Вопрос нормы и патологии ИСС имеет и нейропсихологическое измерение. Современные модели сознания, основанные на предиктивной обработке, предполагают, что мозг постоянно строит вероятностные гипотезы о мире и теле, а субъективный опыт является результатом сопоставления предсказаний и сенсорных данных (Friston K., 2010; Clark A., 2013). В этой перспективе нормальные ИСС можно описать как временное изменение «весов» предсказаний и сенсорных сигналов: гипноз, например, может усиливать влияние целевой установки и контекстного смысла, снижая конкурирующие интерпретации (Oakley D.A., Halligan P.W., 2013). Патологические состояния, напротив, могут отражать устойчивый дисбаланс, когда предсказания становятся чрезмерно доминирующими (как при некоторых психотических интерпретациях) или, наоборот, сенсорная неопределённость не компенсируется интегрирующими моделями (как при тяжёлой тревоге или деперсонализации). Для практики гипнотерапии это означает, что «глубина» состояния сама по себе не является целью: цель – функциональная перенастройка, которая должна оставаться обратимой и интегрируемой.
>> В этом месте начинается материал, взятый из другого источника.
/-- **Homogeneous record `T(71) ≥ 350`** (0.585·p^(3/2)): the orbit `{(7^(1i), 7^(3i+14j))}`
(`x^25·y^15 = 1`, index 14) with private line `27x + 45y = 1`. [computation, this seat] -/
theorem srs_torusOrbitAt_71_350 : ∃ S : Finset ((Fin 2 → ZMod 71) × (Fin 2 → ZMod 71)),
    350 ≤ S.card ∧ ∀ f ∈ S, ∀ f' ∈ S, (dotProduct f.1 f'.2 = 1 ↔ f = f') := by
  have hord : orderOf (ZMod.unitOfCoprime 7 (by decide) : (ZMod 71)ˣ) = 70 := by
    refine orderOf_eq_of_pow_and_pow_div_prime (by norm_num) (by decide +kernel) ?_
    intro q hq hqd
    have hq' : q ∈ Nat.primeFactors 70 := Nat.mem_primeFactors.mpr ⟨hq, hqd, by norm_num⟩
    rw [show Nat.primeFactors 70 = {2, 5, 7} from by decide +kernel] at hq'
    simp only [Finset.mem_insert, Finset.mem_singleton] at hq'
    rcases hq' with rfl | rfl | rfl <;> decide +kernel
  exact srs_of_torusOrbit (p := 71) (ZMod.unitOfCoprime 7 (by decide)) 70 1 3 14 70 5 hord
    (by norm_num) (by norm_num) (by norm_num) 25 15 0 0 (by decide) (by decide) (by decide) (by decide)
    27 45 30 (by decide) (by decide) (by decide +kernel)

/-- **Homogeneous record `T(89) ≥ 484`** (0.576·p^(3/2)): the orbit `{(3^(2i), 3^(4i+8j))}`
(`x^0·y^22 = 1 ∧ x^22·y^11 = 1`, index 16) with private line `2x + 88y = 1`. [computation, this seat] -/
theorem srs_torusOrbitAt_89_484 : ∃ S : Finset ((Fin 2 → ZMod 89) × (Fin 2 → ZMod 89)),
    484 ≤ S.card ∧ ∀ f ∈ S, ∀ f' ∈ S, (dotProduct f.1 f'.2 = 1 ↔ f = f') := by
  have hord : orderOf (ZMod.unitOfCoprime 3 (by decide) : (ZMod 89)ˣ) = 88 := by
    refine orderOf_eq_of_pow_and_pow_div_prime (by norm_num) (by decide +kernel) ?_
    intro q hq hqd
    have hq' : q ∈ Nat.primeFactors 88 := Nat.mem_primeFactors.mpr ⟨hq, hqd, by norm_num⟩
    rw [show Nat.primeFactors 88 = {2, 11} from by decide +kernel] at hq'
    simp only [Finset.mem_insert, Finset.mem_singleton] at hq'
    rcases hq' with rfl | rfl <;> decide +kernel
  exact srs_of_torusOrbit (p := 89) (ZMod.unitOfCoprime 3 (by decide)) 88 2 4 8 44 11 hord
    (by norm_num) (by norm_num) (by norm_num) 0 22 22 11 (by decide) (by decide) (by decide) (by decide)
    2 88 88 (by decide) (by decide) (by decide +kernel)
/-- **BOX ⇒ WORD at `T > 0` on the JOINT `(t', U)` cell, kinematic form.** Suppose `P` has been
certified AT THE ANCHOR `(t, s₀, U₀)` (`U₀ ≥ 0`) for the thermal cap class: every torus limit along
`Ls → ∞` of probability mixtures of unit `rectN n L`-particle vectors with `e_{Φ(t,s₀,U₀)}(ω) ≤ u`.
If `e(t,s₀,U₀,n) ≤ u₀` and
`u ≥ u₀ + 2H_b(n/2)/β + (32/π²)·max(s₂ − s₀, s₀ − s₁) + (n/2 − max(0,n−1))·max(U₂ − U₀, U₀ − U₁)`, then
`P ω` for EVERY thermal torus limit `ω` at EVERY `(s, U) ∈ [s₁,s₂] × [U₁,U₂]` (`U₁ ≥ 0`) and EVERY
`β' ≥ β`: one anchor certificate words the `(t'-box) × (U-box) × (T ≤ 1/β)` cell.
[cite: Israel1979, Lemma II.3.1] [cite: KomaTasaki1994, §1] -/
theorem forall_sectorGibbsLimit_tPrime_U_box_of_forall_cap_kinematic (t : ℝ) {s₁ s₂ U₁ U₂ : ℝ}
    (s₀ : ℝ) {U₀ : ℝ} (hU₀ : 0 ≤ U₀) (hU₁ : 0 ≤ U₁) {n : ℝ} (hn0 : 0 ≤ n) (hn2 : n < 2)
    {β : ℝ} (hβ : 0 < β) {u₀ u : ℝ} (hu₀ : energyDensityTT' t s₀ U₀ n ≤ u₀)
    (hu : u₀ + 2 * Real.binEntropy (n / 2) / β + 32 / Real.pi ^ 2 * max (s₂ - s₀) (s₀ - s₁) +
      (n / 2 - max 0 (n - 1)) * max (U₂ - U₀) (U₀ - U₁) ≤ u)
    {P : InfVolFermionState 2 → Prop}
    (hP : ∀ (ω : InfVolFermionState 2) (m : ℕ → ℕ) (p : ∀ L, Fin (m L) → ℝ)
      (ψ : ∀ L, Fin (m L) → Fock (Orb (FermionTorus 2 L))) (Ls : ℕ → ℕ),
      Tendsto Ls atTop atTop → (∀ L i, 0 ≤ p L i) → (∀ L, ∑ i, p L i = 1) →
      (∀ L i, IsNParticle (rectN n L) (ψ L i)) → (∀ L i, star (ψ L i) ⬝ᵥ ψ L i = 1) →
      ω.IsTorusLimitOfMixture m p ψ Ls →
      ω.meanEnergy (hubbardTTPrimeFermionInteraction t s₀ U₀) 1 ≤ u → P ω)
    {s U : ℝ} (hs : s ∈ Set.Icc s₁ s₂) (hUm : U ∈ Set.Icc U₁ U₂) {β' : ℝ} (hβ' : β ≤ β')
    {ω : InfVolFermionState 2} {Ls : ℕ → ℕ}
    (h : ω.IsTorusLimitOfMixture (sectorGibbsCount n) (fun L => sectorGibbsWeightTT' β' t s U n L)
      (fun L => sectorGibbsVectorTT' t s U n L) Ls) (hLs : Tendsto Ls atTop atTop) : P ω := by
  have hβ'0 : 0 < β' := hβ.trans_le hβ'
  have hU : 0 ≤ U := hU₁.trans hUm.1
  refine hP ω (sectorGibbsCount n) _ _ Ls hLs
    (fun L i => sectorGibbsWeightTT'_nonneg β' t s U n L i)
    (fun L => sum_sectorGibbsWeightTT' β' t s U hn0 hn2.le L)
    (fun L i => isNParticle_sectorGibbsVectorTT' t s U n L i)
    (fun L i => star_sectorGibbsVectorTT'_dotProduct_self t s U n L i) h ?_
  have hwin := (h.meanEnergy_anchor₂_mem_Icc_kinematic_of_sectorGibbs t s₀ s hU₀ hU hn0 hn2 hβ'0 hLs).2
  have hH : 0 ≤ 2 * Real.binEntropy (n / 2) :=
    mul_nonneg zero_le_two (Real.binEntropy_nonneg (by linarith) (by linarith))
  have hent : 2 * Real.binEntropy (n / 2) / β' ≤ 2 * Real.binEntropy (n / 2) / β :=
    div_le_div_of_nonneg_left hH hβ hβ'
  have hmax : |s - s₀| ≤ max (s₂ - s₀) (s₀ - s₁) := by
    rcases le_total s₀ s with h0s | hs0
    · rw [abs_of_nonneg (sub_nonneg.2 h0s)]
      exact (sub_le_sub_right hs.2 _).trans (le_max_left _ _)
    · rw [abs_of_nonpos (sub_nonpos.2 hs0), neg_sub]
      exact (sub_le_sub_left hs.1 _).trans (le_max_right _ _)
  have hmaxU : |U - U₀| ≤ max (U₂ - U₀) (U₀ - U₁) := by
    rcases le_total U₀ U with h0U | hU0
    · rw [abs_of_nonneg (sub_nonneg.2 h0U)]
      exact (sub_le_sub_right hUm.2 _).trans (le_max_left _ _)
    · rw [abs_of_nonpos (sub_nonpos.2 hU0), neg_sub]
      exact (sub_le_sub_left hUm.1 _).trans (le_max_right _ _)
  have hπ : 0 ≤ 32 / Real.pi ^ 2 := by positivity
  have hw : 0 ≤ n / 2 - max 0 (n - 1) := by
    rw [sub_nonneg, max_le_iff]; constructor <;> linarith
  nlinarith [mul_le_mul_of_nonneg_left hmax hπ, mul_le_mul_of_nonneg_left hmaxU hw]
import Summits.QuantumAdvantage.QuantumAdvantage.Theorems.CubicForrelationNearExactIsExactTwelveLevelFiveEngine
import Summits.QuantumAdvantage.QuantumAdvantage.Theorems.CubicForrelationNearExactIsExactTwelveLevelFiveOffFlatAll

/-!
# Crux `CubicForrelation.NearExactIsExact` (stmt-QuantumAdvantage-14043) — n = 12, level 5 in the whole window top: a TAME side forces exactness

Certificate seat `b2b-cforr-cert` (gen 13).  HONEST FRAMING: a kernel-checked STRUCTURE THEOREM (standard axioms) about cubic Boolean pairs on
12 bits; it does not move `θ₁₂`; NOT summit progress.

`tw5_levelFive_lt_of_tame`: cubic `f, g`, `W_g = 32u'` with an odd value, `Φ > 59/64`, and the residual `e = u' − 2(−1)^f` is TAME on the
hyperplane `P = {u' odd}` — `e ≡ ±1 (mod 8)` at every point of `P` (no wild point of the odd kind) — then `Φ = 1`.  Proof =
`tw5_levelFive_window_all` with budget `B < 2560`: `e = 0` off `P` (`tw5_off_flat_all`), `e = σ + 8m` on `P` by tameness, (H3)/(H4) for `σ`
by one transversal direction, engine `Σ_P σu' ≤ 256` against `Σ_P σu' ≥ 2·3457 − 6144 − 511/2 > 256`.
Contrapositive (with `window_twelve_levelFive`, `tw5_off_flat_all`): a cubic pair on 12 bits with `59/64 < Φ < 1` has, on EACH side, its
residual supported on the odd hyperplane with at least one point where `e ≡ ±3 (mod 8)`; by the 7-flat parity round of
`tw5_levelFive_window_all` the set of such points is even on every 7-flat of the hyperplane, hence has `≥ 32` elements, and it costs `≥ 8`
per point out of a slack `< 512`.

References: Ax (1964) / McEliece (1972); Hou (1998); MacWilliams–Sloane (1977) Ch. 13–15; Carlet (2021) §5.2; O'Donnell (2014) §3.3.
-/

set_option linter.dupNamespace false -- D-0017: single-problem summit ⇒ `QuantumAdvantage.QuantumAdvantage` by design

noncomputable section

namespace Summit.QuantumAdvantage.QuantumAdvantage.Theorems.CubicForrelation.NearExactIsExact

open Finset
open Literature.Computability.QuantumComplexity
open Literature.Computability.QuantumComplexity.BuzetChailloux (bxor zeroVec bxor_bxor_cancel_left bxor_zeroVec zeroVec_bxor bxor_comm
  bxor_self twist_zeroVec_right)
open Literature.Computability.QuantumComplexity.DerivativeWalsh (W)
import Summits.RiemannHypothesis.RiemannHypothesis.Theses.SpectralTrace
import Summits.RiemannHypothesis.RiemannHypothesis.Theorems.SpectralTraceWindowTraceArchStubBase
import Summits.RiemannHypothesis.RiemannHypothesis.Theorems.SpectralTraceWindowTraceArchStubAcuteAngle
import Summits.RiemannHypothesis.RiemannHypothesis.Theorems.SpectralTraceWindowTraceArchStubDomination
import Summits.RiemannHypothesis.RiemannHypothesis.Theorems.SpectralTraceWindowTraceArchStubCompactness
import Summits.RiemannHypothesis.RiemannHypothesis.Theorems.SpectralTraceWindowTraceArchStubDenseFamily
import Summits.RiemannHypothesis.RiemannHypothesis.Theorems.SpectralTraceWindowTraceArchStubExtensionOfDense
import Summits.RiemannHypothesis.RiemannHypothesis.Theorems.SpectralTraceWindowTraceArchStubBandlimitedTest
import Summits.RiemannHypothesis.RiemannHypothesis.Theorems.SpectralTraceWindowTraceArchStubSelbergTests
import Summits.RiemannHypothesis.RiemannHypothesis.Theorems.SpectralTraceWindowTraceArchStubCountingLaw
import Summits.RiemannHypothesis.RiemannHypothesis.Theorems.SpectralTraceWindowTraceArchStubSortedEnumeration
import Summits.RiemannHypothesis.RiemannHypothesis.Theorems.SpectralTraceWindowTraceArchStubDisplacementBound
import Summits.RiemannHypothesis.RiemannHypothesis.Theorems.SpectralTraceWindowTraceArchStubStructureAssembly
import HarnessLib

/-!
# RiemannHypothesis / SpectralTrace — crux `WindowTraceArch` ⟺ bounded-displacement designs of the França–LeClair lattice

Route `RiemannHypothesis/SpectralTrace`, crux item stmt-RiemannHypothesis-11195 (`WindowTraceArch`),
line `defect-compactness-design` (helper file, `--supports`, anchor stub `stub_designIffCrux`; lead).

**Statement (`stub_designIffCrux`).** The DESIGN STATEMENT of the line — for every injective enumeration `x`
of `FL = {t : 7 ≤ |t| ∧ cos θ t = 0}` there is ONE budget `D` such that every finite list of window Weil tests
(smooth, supported in `[-log 2, log 2]`) is reproduced EXACTLY (`HasSum` of `ĝⱼ(½ + i(x n + δ n))` to
`W(gⱼ)`) by some displacement `|δ n| ≤ D`, given the acute-angle form of Brouwer's theorem — is EQUIVALENT to
the crux `Summit.RiemannHypothesis.RiemannHypothesis.Theses.SpectralTrace.WindowTraceArch`.

**Proof.** `→`: the six soft stubs of the line (all landed in this directory): enumerate `FL` (`stub_base`),
take designs for the prefixes of a dense family of window tests (`stub_denseFamily`), pass to the limit in
`[-D, D]^ℕ` (`stub_compactness`, dominated by `stub_domination`) and extend to every window test
(`stub_extensionOfDense`); the acute-angle hypothesis is the landed `stub_acuteAngle`. `←`: the structure
theorem (`stub_structureAssembly` fed with `stub_countingLaw stub_bandlimitedTest stub_selbergTests`,
`stub_sortedEnumeration`, `stub_displacementBound`): every witness of the crux is a bounded displacement of
`FL`, so one displacement serves every list. Consequently the line's only open stub `stub_design` is not merely
crux-hard: it IS the crux (its hypothesis, the acute-angle lemma, being proved).
-/

set_option linter.dupNamespace false

noncomputable section

open Complex Filter Set MeasureTheory
open scoped Real Topology

namespace Summit.RiemannHypothesis.RiemannHypothesis.Theorems.SpectralTraceWindowTraceArch

open Literature.NumberTheory.LFunctions

/-- **`DesignStatement ↔ WindowTraceArch`** — the registered anchor stub `stub_designIffCrux` of the line
`defect-compactness-design`: bounded-displacement designs of the França–LeClair lattice for every finite test
list, with one budget (given the acute-angle lemma), exist if and only if the archimedean rung holds. -/
theorem stub_designIffCrux :
    ((∀ (m : ℕ) (R : ℝ), 0 < R → ∀ f : (Fin m → ℝ) → (Fin m → ℝ), Continuous f → (∀ c : Fin m → ℝ, ∑ i, c i ^ 2 = R ^ 2 → 0 ≤ ∑ i, c i * f c i) → ∃ c : Fin m → ℝ, ∑ i, c i ^ 2 ≤ R ^ 2 ∧ f c = 0) → ∀ x : ℕ → ℝ, Function.Injective x → Set.range x = {t : ℝ | 7 ≤ |t| ∧ Real.cos (Literature.NumberTheory.LFunctions.riemannSiegelTheta t) = 0} → ∃ D : ℝ, ∀ (g : ℕ → ℝ → ℂ) (m : ℕ), (∀ j, Literature.NumberTheory.LFunctions.IsWeilTest (g j) ∧ tsupport (g j) ⊆ Set.Icc (-Real.log 2) (Real.log 2)) → ∃ δ : ℕ → ℝ, (∀ n, |δ n| ≤ D) ∧ ∀ j < m, HasSum (fun n => Literature.NumberTheory.LFunctions.weilMellin (g j) (1 / 2 + ((x n + δ n : ℝ) : ℂ) * Complex.I)) (Literature.NumberTheory.LFunctions.weilFunctional (g j))) ↔ Summit.RiemannHypothesis.RiemannHypothesis.Theses.SpectralTrace.WindowTraceArch := by
  constructor
  · -- designs ⇒ crux (the six soft stubs)
    intro hdesign
    obtain ⟨x, hxinj, hxrange, C, N, hprof⟩ := stub_base
    obtain ⟨D, hdes⟩ := hdesign stub_acuteAngle x hxinj hxrange
    obtain ⟨g, hg, hdense⟩ := stub_denseFamily
    choose δ hδD hδex using fun m => hdes g m hg
    have hev : ∀ j, ∀ᶠ k in atTop,
        HasSum (fun n => weilMellin (g j) (1 / 2 + ((x n + δ k n : ℝ) : ℂ) * I))
          (weilFunctional (g j)) := fun j =>
      Filter.eventually_atTop.2 ⟨j + 1, fun k hk => hδex k j (by omega)⟩
    obtain ⟨δ', hδ'D, hδ'ex⟩ := stub_compactness stub_domination x C D N g δ hprof
      (fun j => (hg j).1) hδD hev
    exact ⟨ℕ, fun n => x n + δ' n, fun f hf hfs => stub_extensionOfDense stub_domination g ⟨hg, hdense⟩
      x C D N δ' hprof hδ'D hδ'ex f hf hfs⟩
  · -- crux ⇒ designs (the structure theorem)
    intro h _ x hxinj hxrange
    obtain ⟨ι, γ, hγ⟩ := h
    obtain ⟨D, δ, hδ, hw⟩ := stub_structureAssembly
      (stub_countingLaw stub_bandlimitedTest stub_selbergTests) stub_sortedEnumeration stub_displacementBound
      ι γ hγ x hxinj hxrange
    exact ⟨D, fun g _ hg => ⟨δ, hδ, fun j _ => hw (g j) (hg j).1 (hg j).2⟩⟩

end Summit.RiemannHypothesis.RiemannHypothesis.Theorems.SpectralTraceWindowTraceArch

end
Нормативные ИСС часто характеризуются положительной валентностью или, по крайней мере, нейтральностью: они переживаются как безопасные, интересные, полезные. Патологические ИСС, напротив, часто окрашены тревогой, угрозой и отчуждением. Деперсонализация и дереализация, например, могут возникать как транзиторная реакция на стресс и у здоровых людей, но становятся расстройством тогда, когда приобретают устойчивость, выраженное страдание и нарушение функционирования. Эта граница особенно важна для клинициста: кратковременная дереализация в панической атаке (МКБ-10: F41.0; МКБ-11: panic disorder) является частью тревожного синдрома, тогда как длительная дереализация вне приступов и в отсутствие панической динамики может требовать иной диагностической и терапевтической рамки. В гипнозе возможно кратковременное изменение чувства тела и реальности как часть релаксации и фокусировки внимания; однако если пациент сообщает о привычной деперсонализации или испытывает страх утраты контроля, терапевт должен предпочесть техники стабилизации, ориентации и усиления чувства агентности.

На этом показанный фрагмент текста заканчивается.